SUPPLIED DATA below:

/-! ## 2. COROLLARY 3′ (b) for boxes inside the simple set -/

/-- **COROLLARY 3′ (b) OF F1 PART I FOR CHART BOXES.** Let `v` be smooth and divergence free on
`T³`, `q` real, `x₀ ∈ T³`, and `[a, b] ⊂ ℝ³` (`a ≤ b`) a box whose chart image lies in the simple
set: `λ₂(x₀ + proj w) < λ₁(x₀ + proj w)` for every `w ∈ [a, b]`. Then
`∫_{w ∈ [a,b]} ρ(x₀ + proj w) = ∫_{w ∈ [a,b]} F_q(x₀ + proj w)
   − ∑ᵢ ( ∫_{face i} ∂ᵢ(λ₁^q)(x₀ + proj(frontᵢ z)) dz − ∫_{face i} ∂ᵢ(λ₁^q)(x₀ + proj(backᵢ z)) dz )`:
the density (1) is exact on the box up to the boundary flux of `∇(λ₁^q)`.
[ours; F1 PART I Cor. 3′ (b)] -/
theorem setIntegral_box_density_eq_sub_flux (hv : Torus.IsSmooth v) (hdiv : Torus.IsDivFree v)
    (q : ℝ) (x₀ : UnitAddTorus (Fin 3)) {a b : Fin 3 → ℝ} (hab : a ≤ b)
    (hB : ∀ w ∈ Icc a b, torusStrainMidEig v (x₀ + proj (WithLp.toLp 2 w)) <
      torusStrainTopEig v (x₀ + proj (WithLp.toLp 2 w))) :
    ∫ w in Icc a b, -(q * torusStrainTopEig v (x₀ + proj (WithLp.toLp 2 w)) ^ (q - 1) *
        dirTopEig (StrainL4.strainFlat v (x₀ + proj (WithLp.toLp 2 w)))
          (StrainL4.strainFlat (Torus.laplacian v) (x₀ + proj (WithLp.toLp 2 w)))) =
      (∫ w in Icc a b,
        (q * (q - 1) * torusStrainTopEig v (x₀ + proj (WithLp.toLp 2 w)) ^ (q - 2) *
            ∑ k, Torus.partialDeriv k (torusStrainTopEig v) (x₀ + proj (WithLp.toLp 2 w)) ^ 2 +
          q * torusStrainTopEig v (x₀ + proj (WithLp.toLp 2 w)) ^ (q - 1) *
            (Torus.laplacian (torusStrainTopEig v) (x₀ + proj (WithLp.toLp 2 w)) -
              dirTopEig (StrainL4.strainFlat v (x₀ + proj (WithLp.toLp 2 w)))
                (StrainL4.strainFlat (Torus.laplacian v) (x₀ + proj (WithLp.toLp 2 w)))))) -
        ∑ i : Fin 3,
          ((∫ z in Icc (a ∘ i.succAbove) (b ∘ i.succAbove),
              Torus.partialDeriv i (fun y => torusStrainTopEig v y ^ q)
                (x₀ + proj (WithLp.toLp 2 (i.insertNth (b i) z)))) -
            ∫ z in Icc (a ∘ i.succAbove) (b ∘ i.succAbove),
              Torus.partialDeriv i (fun y => torusStrainTopEig v y ^ q)
                (x₀ + proj (WithLp.toLp 2 (i.insertNth (a i) z)))) := by
  -- Gauss–Green for `Λ = λ₁^q` on the box
  have hΛ : ∀ w ∈ Icc a b, ContDiffAt ℝ ∞ (liftAt (fun z => torusStrainTopEig v z ^ q) x₀)
      (WithLp.toLp 2 w) := fun w hw => contDiffAt_liftAt_rpow_of_midEig_lt hv hdiv x₀ q (hB w hw)
  obtain ⟨hΔ_int, hGG⟩ := setIntegral_box_laplacian_eq_flux x₀ hab hΛ
  -- the pointwise identity `ρ = F − ΔΛ` on the box
  have hpt : ∀ w ∈ Icc a b,
      -(q * torusStrainTopEig v (x₀ + proj (WithLp.toLp 2 w)) ^ (q - 1) *
        dirTopEig (StrainL4.strainFlat v (x₀ + proj (WithLp.toLp 2 w)))
          (StrainL4.strainFlat (Torus.laplacian v) (x₀ + proj (WithLp.toLp 2 w)))) =
      (q * (q - 1) * torusStrainTopEig v (x₀ + proj (WithLp.toLp 2 w)) ^ (q - 2) *
            ∑ k, Torus.partialDeriv k (torusStrainTopEig v) (x₀ + proj (WithLp.toLp 2 w)) ^ 2 +
          q * torusStrainTopEig v (x₀ + proj (WithLp.toLp 2 w)) ^ (q - 1) *
            (Torus.laplacian (torusStrainTopEig v) (x₀ + proj (WithLp.toLp 2 w)) -
              dirTopEig (StrainL4.strainFlat v (x₀ + proj (WithLp.toLp 2 w)))
                (StrainL4.strainFlat (Torus.laplacian v) (x₀ + proj (WithLp.toLp 2 w))))) -
        Torus.laplacian (fun z => torusStrainTopEig v z ^ q) (x₀ + proj (WithLp.toLp 2 w)) :=
    fun w hw => densityIdentity_of_midEig_lt hv hdiv (hB w hw) q
  -- integrability of `ρ ∘ ch` (continuous on the box: `λ₁ > 0` and `μ` continuous on `U_s`)
  have hch : Continuous fun w : Fin 3 → ℝ => x₀ + proj (WithLp.toLp 2 w) :=
    continuous_const.add (continuous_proj.comp (EuclideanSpace.equiv (Fin 3) ℝ).symm.continuous)
  have hρ_cont : ContinuousOn (fun w : Fin 3 → ℝ =>
      -(q * torusStrainTopEig v (x₀ + proj (WithLp.toLp 2 w)) ^ (q - 1) *
        dirTopEig (StrainL4.strainFlat v (x₀ + proj (WithLp.toLp 2 w)))
          (StrainL4.strainFlat (Torus.laplacian v) (x₀ + proj (WithLp.toLp 2 w))))) (Icc a b) := by
    intro w hw
    obtain ⟨e, he1, hSe, hg, hgap⟩ := exists_gapForm_of_midEig_lt_topEig (hB w hw)
    have hpos := (lam_pos_of_gapForm_of_isDivFree hv hdiv he1 hSe hg hgap).2
    have h1 : ContinuousAt (fun w : Fin 3 → ℝ => torusStrainTopEig v (x₀ + proj (WithLp.toLp 2 w))) w :=
      ((continuous_torusStrainTopEig hv).comp hch).continuousAt
    have h2 : ContinuousAt (fun w : Fin 3 → ℝ =>
        torusStrainTopEig v (x₀ + proj (WithLp.toLp 2 w)) ^ (q - 1)) w :=
      h1.rpow_const (Or.inl hpos.ne')
    have h3 : ContinuousAt (fun w : Fin 3 → ℝ =>
        dirTopEig (StrainL4.strainFlat v (x₀ + proj (WithLp.toLp 2 w)))
          (StrainL4.strainFlat (Torus.laplacian v) (x₀ + proj (WithLp.toLp 2 w)))) w :=
      ContinuousAt.comp (g := fun y : UnitAddTorus (Fin 3) =>
          dirTopEig (StrainL4.strainFlat v y) (StrainL4.strainFlat (Torus.laplacian v) y))
        (f := fun w : Fin 3 → ℝ => x₀ + proj (WithLp.toLp 2 w))
        (continuousAt_dirTopEig_strainFlat_of_midEig_lt hv hv.laplacian (hB w hw)) hch.continuousAt
    exact ((continuousAt_const.mul h2).mul h3).neg.continuousWithinAt
  have hρ_int := hρ_cont.integrableOn_compact (μ := volume) isCompact_Icc
  -- `F ∘ ch = ρ ∘ ch + ΔΛ ∘ ch` is integrable
  have hF_int : IntegrableOn (fun w : Fin 3 → ℝ =>
      q * (q - 1) * torusStrainTopEig v (x₀ + proj (WithLp.toLp 2 w)) ^ (q - 2) *
          ∑ k, Torus.partialDeriv k (torusStrainTopEig v) (x₀ + proj (WithLp.toLp 2 w)) ^ 2 +
        q * torusStrainTopEig v (x₀ + proj (WithLp.toLp 2 w)) ^ (q - 1) *
          (Torus.laplacian (torusStrainTopEig v) (x₀ + proj (WithLp.toLp 2 w)) -
            dirTopEig (StrainL4.strainFlat v (x₀ + proj (WithLp.toLp 2 w)))
              (StrainL4.strainFlat (Torus.laplacian v) (x₀ + proj (WithLp.toLp 2 w))))) (Icc a b) := by
    refine (hρ_int.add hΔ_int).congr_fun (fun w hw => ?_) measurableSet_Icc
    have h := hpt w hw
    simp only [Pi.add_apply]
    linarith
  rw [setIntegral_congr_fun measurableSet_Icc hpt, integral_sub hF_int hΔ_int, hGG]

End of SUPPLIED DATA.

> _PROBLEM DETAILS_:
If a line in the records includes the string "exact", copy it.

> _SOLUTION TO THIS TASK_:
the density (1) is exact on the box up to the boundary flux of `∇(λ₁^q)`.
    exact ((continuousAt_const.mul h2).mul h3).neg.continuousWithinAt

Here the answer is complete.